I love New York City. Sure, it has its flaws: the air reeks in summer, people are surprisingly rude and insensitive (and desensitized to people acting that way), the city whines, groans, and clanks at a painful volume, and the crowds move with all the speed and grace of a human mudslide. Despite that, I love it for all the things that it gets right: the superb mass transit, the unsurpassed arts, and the melting pot of worldwide culture that lets you wander in and out of America while staying comfortably within 200 streets and 12 avenues. I also simply love the beat of a city that, true to its word, never sleeps. I am very much looking forward to returning there at the end of summer.
I need to make it crystal clear that I do love New York City so that the following statement is not taken as bitter whining:
New Yorkers need to actually open their eyes for ten seconds, shut up, listen to the world, and realize that they are not at the center of the universe, and there is life even when you’re outside of an island whose great geographic pride is that it’s not physically attached to New Jersey.
I realized that I needed to make this argument when I landed at La Guardia and started listening to a conversation that a flight attendant was having with one of the passenger.

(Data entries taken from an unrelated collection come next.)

import Literature.MathematicalPhysics.QuantumFieldTheory.O2ChargeFourRules
import Literature.MathematicalPhysics.QuantumFieldTheory.O2ChargedSectorsTermwise

/-!
# O(2) scan, charged `1 × 1` sectors `3` and `2⁻`: the finite-certificate rules

`O2ChargedSectorsTermwise` reduces `Pos3` / `Pos2m` of a scan functional at a regular `(Δ, ℓ)` to termwise
nonnegativity of ONE two-weight evaluation of the monomials `𝒫_{E,j}` — the dominated terms
`dom3Term F D E j = T(c₃, d₃; Δ_t)[𝒫_{E,j}]`, `dom2mTerm F D E j = T(c₂, d₂; Δ_t)[𝒫_{E,j}]` — weighted by
the non-negative coefficients `A_{n,j}(d/2, d/2)/λ_ℓ`.  This file supplies the reader's rules, written
ONCE for an arbitrary two-weight term `T(c, d; s)[𝒫_{E,j}]` (§1) and then specialised (§2–§3):

* §1 generic rules for `twTerm F c d s E j := T(c, d; s)[𝒫_{E,j}]`: rule (M) on a box from one corner
  number (`twTerm_nonneg_on_box`), rule (T) from one apex number (`twTerm_nonneg_of_apex`), the
  descendant-range dispatch of the heavy range (`descendantTerms_nonneg_of_ranges`), cell tails
  (`cellTail_of_ranges`), and the head inequalities from the AB interval tables
  (`headSumAB_nonneg_of_cellSumI`, cell strictly above the bound) and from the AB bound tables
  (`headSumAB_nonneg_of_cellSumBd`, `ℓ ≥ 1`, cell from `a ≥ ℓ + 1`);
* §2 sector `3`: `pos3_heavy` (item `tail_3`: every spin, every point `Δ ≥ E₀ > 1` above the bound),
  `pos3_on_cell_Ico[_of_corners]` (cells strictly above the bound; `ℓ = 0` cells avoid `Δ = 1`),
  `pos3_on_boundCell_Ico_of_corners` (`ℓ ≥ 1`, `a ≥ ℓ + 1`: the `spinning_3` rows from the bound);
* §3 sector `2⁻`: `pos2m_heavy` (item `tail_2m`), `pos2m_on_cell_Ico[_of_corners]`,
  `pos2m_on_boundCell_Ico_of_corners`.

R-07.5 PLANNING for the O(2) client path; no numerics.  HONEST SCOPE: sufficient conditions only
(Cauchy–Schwarz domination, see `O2ChargedSectorsTermwise`); `(Δ, ℓ) = (1, 0)` of sector `3` is
certified by no rule here; the `2 × 2` sectors `1`, `2⁺` are not treated.  DECLARATIONS: one definition
(`twTerm`).

References: Chester–Landry–Liu–Poland–Simmons-Duffin–Su–Vichi, JHEP 06 (2020) 142, §3.1
(`ChesterEtAl2020`); Kos–Poland–Simmons-Duffin, JHEP 11 (2014) 109, §3.3 eq. (3.16), §4 eqs. (4.2)–(4.3)
(`KosPolandSimmonsduffin2014`); Pappadopulo–Rychkov–Espin–Rattazzi, Phys. Rev. D 86 (2012) 105043, §5
(`PappadopuloRychkovEspinRattazzi2012`); Dolan–Osborn, Nucl. Phys. B 678 (2004) 491, §3 eqs.
(3.10)–(3.12) (`DolanOsborn2004`); Hogervorst–Rychkov, Phys. Rev. D 87 (2013) 106004, §3 eq. (3.6)
(`HogervorstRychkov2013`).
-/

namespace Literature.MathematicalPhysics.QuantumFieldTheory.O2ChargedSectorsRules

The passenger had apparently asked the attendant what he thought about Indianapolis.
“Eh, I guess it’s a fine city,” he responded, “but I’m not sure what there is to do if I lived there.”
I have heard that sentence, or a slight variation on it, far more times than I care to count. A week without at least one, “Oh, I think $place is fine, but there’s nothing to do there,” was an odd week indeed. Now, the statement is invariably false. To defend Indianapolis simply because I know enough to respond: it has one of the best symphonies in the US, and the largest children’s museum in the world, and the only basketball team to innovatively integrate boxing when playing Detroit, and the Indy 500, and a massive art museum with some truly great works, and a repertory theater, and the Colts, and then tons of seasonal events, such as the Broadripple arts show, touring theater productions, and more. On top of that, you’ll find bars, comedy clubs, jazz, and just about anything else you want. It may not all be centralized downtown, but it’s all there. Anyone who cannot find anything to do has their head buried in the sand.

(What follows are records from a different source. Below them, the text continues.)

import Summits.ABC.StewartYu.ArchG3ScheduleD
import Summits.ABC.StewartYu.ArchG3SatData
import HarnessLib

/-!
# Cell abc-stewartyu, rung A1.L (crux r2 `ArchCoreRat`), WP-L.A: the PACK INPUTS of the one-stage archimedean frame at `S(θ)` — the text of
# `stub_packsArch` (R38 (3)): all per-level D-packages in the virtual instance, and the last-level state they buy

`Summits/ABC/StewartYu/ArchG3PacksV.lean` — cell `abc-stewartyu` (HOME `run/shared/lean/pub/abc-stewartyu/`; plan RULINGS R34, R38 (3) («v4 re-cut:
`stub_satStartArch` (p1) + `stub_packsArch` (p5)»), 19:03:54Z («p5's PackInputs letters typed»); seat p5 g8).  One definition and one theorem
on `ArchG3Setup`; no named fact, no numerics.

* **`ArchPacksHoldV`** — the conjunction of the four package families consumed by lp-1's `lastLevelState_of_scheduleD` (level-`0` symmetric
  k-steps `hK0`, half-steps `hH`, odd-node first steps `hO`, symmetric k-steps `hK` at the levels `1 ≤ lev ≤ Ŝ`), for the level polynomials
  `Rᵢ = Δ(·; i.1, H) ∘ 2^{Ŝ−lev}·`, the boxes `Lb s lev`, and the VIRTUAL-BOX predicates `V lev w := ∀ j, |ν(w)ⱼ| ≤ Bv lev j` (`ν(w) = w ᵥ* F.U`,
  `F : S.SatData`).  This is the proposed TEXT of `Sig.stub_packsArch` (quantified by the registrar over the START's outputs `S(θ), F, U, P, δ₀`
  and the record's schedules `H, Ŝ, s, wl, γb, cl, el, N, T, Nh, Bv`); its proof is `ArchG3PackLinesV`/`…VH` applied level-wise to the
  record's letter lines (`ArchG3RecA/B`, seat p1).
* **`lastLevelStateQ_of_packsV`** — `ArchPacksHoldV` + the family invariant `Q` with its two links (`hQhalf`, `hQV`) + the slab schedule laws +
  2-independence + `|Λ/b_{j₀}| ≤ δ₀` + the level-`0` state ⇒ the last-level state `ArchLevelStateQ Q … Ŝ (N Ŝ n) (T Ŝ n)` (one line over
  `lastLevelState_of_scheduleD`).

WHAT THIS IS NOT: no inequality, no record; no crux moves.

## References
* Yu. V. Nesterenko, LNM 1819 (2003) — §4 Prop. 4.1 (the induction over `(s, ν)`), §4.2–4.3 p. 83–95. [Nesterenko2003]
-/

noncomputable section

open Finset Polynomial
open scoped Matrix
open Literature.NumberTheory.Transcendental
open Summit.ABC.StewartYu.ArchSupply (scaledFeldR)

namespace Summit.ABC.StewartYu

namespace ArchG3Setup

variable (S : ArchG3Setup)

/-- **The pack inputs of the one-stage frame at `S(θ)`** (virtual instance): the four package families of `lastLevelState_of_scheduleD`
with `V lev w := ∀ j, |(w ᵥ* F.U) j| ≤ Bv lev j`. [cite: Nesterenko2003, §4 Prop. 4.1, §4.2–4.3; shape only] -/
def ArchPacksHoldV (F : S.SatData) (H Sh : ℕ) (s : Fin S.n → ℕ) (U : Finset (ℕ × (Fin S.n → ℤ))) (P : ℤ) (δ₀ : ℝ)
    (wl γb : ℕ → ℝ) (cl : ℕ → ℤ) (el : ℕ → Fin S.n → ℤ) (Bv : ℕ → Fin S.n → ℕ) (N T : ℕ → ℕ → ℕ) (Nh : ℕ → ℕ) : Prop :=
  (∀ ν, ν < S.n → S.ArchKStepHypD (fun i : ℕ × (Fin S.n → ℤ) => scaledFeldR i.1 H (Sh - 0)) U (S.Lb s 0) P (wl 0) (γb 0) (cl 0) (el 0) δ₀
      (fun w' => ∀ j, |(w' ᵥ* F.U) j| ≤ (Bv 0 j : ℤ)) (N 0 ν) (N 0 (ν + 1)) (T 0 ν) (T 0 (ν + 1))) ∧
  (∀ lev < Sh, S.ArchHalfStepHypD (fun i : ℕ × (Fin S.n → ℤ) => scaledFeldR i.1 H (Sh - lev))
      (fun i : ℕ × (Fin S.n → ℤ) => scaledFeldR i.1 H (Sh - (lev + 1))) U (S.Lb s lev) P (wl lev) (γb lev) (cl lev) (el lev) (cl (lev + 1)) δ₀
      (fun w' => ∀ j, |(w' ᵥ* F.U) j| ≤ (Bv lev j : ℤ)) (N lev S.n) (Nh (lev + 1)) (T lev S.n) (T (lev + 1) 0)) ∧
  (∀ lev < Sh, S.ArchKStepOddHypD (fun i : ℕ × (Fin S.n → ℤ) => scaledFeldR i.1 H (Sh - (lev + 1))) U (S.Lb s (lev + 1)) P (wl (lev + 1))
      (γb (lev + 1)) (cl (lev + 1)) (el (lev + 1)) δ₀ (fun w' => ∀ j, |(w' ᵥ* F.U) j| ≤ (Bv (lev + 1) j : ℤ)) (Nh (lev + 1)) (N (lev + 1) 1)
      (T (lev + 1) 0) (T (lev + 1) 1)) ∧
  (∀ lev < Sh, ∀ ν, 1 ≤ ν → ν < S.n → S.ArchKStepHypD (fun i : ℕ × (Fin S.n → ℤ) => scaledFeldR i.1 H (Sh - (lev + 1))) U (S.Lb s (lev + 1)) P
      (wl (lev + 1)) (γb (lev + 1)) (cl (lev + 1)) (el (lev + 1)) δ₀ (fun w' => ∀ j, |(w' ᵥ* F.U) j| ≤ (Bv (lev + 1) j : ℤ))
      (N (lev + 1) ν) (N (lev + 1) (ν + 1)) (T (lev + 1) ν) (T (lev + 1) (ν + 1)))

/-- **The packs buy the last-level state**: `ArchPacksHoldV` together with the family invariant `Q` (links `hQhalf`, `hQV` to the virtual boxes
`Bv lev`), the slab laws `wl (lev+1) = wl lev/2 ≤ γb (lev+1)`, the independence of the square classes, `|Λ/b_{j₀}| ≤ δ₀` and the level-`0` state
gives `ArchLevelStateQ Q H Ŝ s U pv P wl γb cl el Ŝ (N Ŝ n) (T Ŝ n)` (lp-1's `lastLevelState_of_scheduleD`).
[cite: Nesterenko2003, §4 Prop. 4.1; shape only] -/
theorem lastLevelStateQ_of_packsV (F : S.SatData) {Q : Finset (ℕ × (Fin S.n → ℤ)) → ((ℕ × (Fin S.n → ℤ)) → Fin S.n → ℤ) → ℕ → Prop}
    {H Sh : ℕ} {s : Fin S.n → ℕ} {U : Finset (ℕ × (Fin S.n → ℤ))} {pv : ℕ × (Fin S.n → ℤ) → ℤ} {P : ℤ} {δ₀ : ℝ} {wl γb : ℕ → ℝ}
    {cl : ℕ → ℤ} {el : ℕ → Fin S.n → ℤ} {Bv : ℕ → Fin S.n → ℕ} {N T : ℕ → ℕ → ℕ} {Nh : ℕ → ℕ} (hn : 1 ≤ S.n)
    (hind : ∀ T₁ : Finset (Fin S.n), T₁.Nonempty → ¬ IsSquare (∏ j ∈ T₁, S.α j)) (hΛ : |S.Λ / (S.b S.j₀ : ℝ)| ≤ δ₀)
    (hQhalf : ∀ (lev : ℕ) (B : Finset (ℕ × (Fin S.n → ℤ))) (v : ℕ × (Fin S.n → ℤ) → Fin S.n → ℤ) (i₀ : ℕ × (Fin S.n → ℤ)),
      i₀ ∈ B → Q B v lev → Q (S.parityClass v B i₀) (S.halfDiff v i₀) (lev + 1))
    (hQV : ∀ lev B v, Q B v lev → ∀ i ∈ B, ∀ j, |(v i ᵥ* F.U) j| ≤ (Bv lev j : ℤ))
    (hwl : ∀ lev, wl (lev + 1) = wl lev / 2) (hγb : ∀ lev, wl lev / 2 ≤ γb (lev + 1))
    (hpacks : S.ArchPacksHoldV F H Sh s U P δ₀ wl γb cl el Bv N T Nh)
    (h00 : S.ArchLevelStateQ Q H Sh s U pv P wl γb cl el 0 (N 0 0) (T 0 0)) :
    S.ArchLevelStateQ Q H Sh s U pv P wl γb cl el Sh (N Sh S.n) (T Sh S.n) :=
  S.lastLevelState_of_scheduleD (V := fun lev w' => ∀ j, |(w' ᵥ* F.U) j| ≤ (Bv lev j : ℤ)) hn hind hΛ hQhalf hQV N T Nh hwl hγb
    hpacks.1 hpacks.2.1 hpacks.2.2.1 hpacks.2.2.2 h00

end ArchG3Setup

end Summit.ABC.StewartYu

end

Although this list is specific to Indianapolis, I have no doubt that I could create a similar list for any other city someone throws into that sentence. Yet that’s not what bothers me the most. What bothers me most is how arrogant and, more importantly, how pretentious that claim is. When I took a boat tour of New York this summer as part of my internship, the tour guide told us that he was frequently asked about how you live in a city of eight million. His response is worth reprinting:
You live here just like you live in any other town. People laugh when I say that, but it’s true. New York is broken into neighborhoods, and each neighborhood has its own feel and its own community. The dirty little secret is that most New Yorkers only know their own neighborhood. It’s only when you realize that, and then look at all the neighborhoods together, that you get how people really live in New York City.
That statement is more true than most New Yorkers would willingly admit. Most New Yorkers seem to live in private bubbles that cover their apartment and five or six surrounding blocks. New York City may have eight million, but most New Yorkers actually know a much smaller community on the order of a few tens of thousands—far smaller than most cities in the US. This is, in fact, how every city operates, except that the neighborhood feel actually gets exaggerated so that its occupants can find some identity within the sprawling whole.
More than that, though, the same New Yorkers who claim loudest that there’s nothing to do…don’t actually do that much. Most New Yorkers, just like most people everywhere else, only go out a few times a week to places truly unique to Manhattan, such as Broadway or the New York Philharmonic. (Expensive restaurants and bars do not count. The Magnolia Grill, off Duke’s East Campus in the dinky city of Durham, North Carolina, has better food than many of the best restaurants I’ve eaten at in New York. Bigger cities have a greater selection, but any half-decent city has enough restaurants to keep even its richest, most pompous diners quite happy.)
If New Yorkers don’t already know this, it’s only because they’ve not reflected on it for the ten seconds needed to reach the above conclusion. Why, then, are New Yorkers so insistent that there’s nothing else to do anywhere except Manhattan? What it comes down to is that New Yorkers feel a pressing need to make others feel as if they are missing out, and that every New Yorker is inherently superior to everyone else. New Yorkers have lives; the Others simply survive. It’s an insidious inferiority complex that brings with it a dogma every bit as inflexible as religious law. I don’t know whether its cause is simply that most New Yorkers really haven’t reflected, or that they need to justify their small apartments and painfully living expenses, or that they simply really do need to believe they are at the center of the world, but, bluntly, I’m sick of it.
There’s stuff to do everywhere. Lots of stuff. There are many, many things that make it wonderful to live in New York, but the mere presence of “stuff to do” is not among them.
So I’m going to enjoy my week here in The City. By which I mean Indianapolis. And I’m going to enjoy it.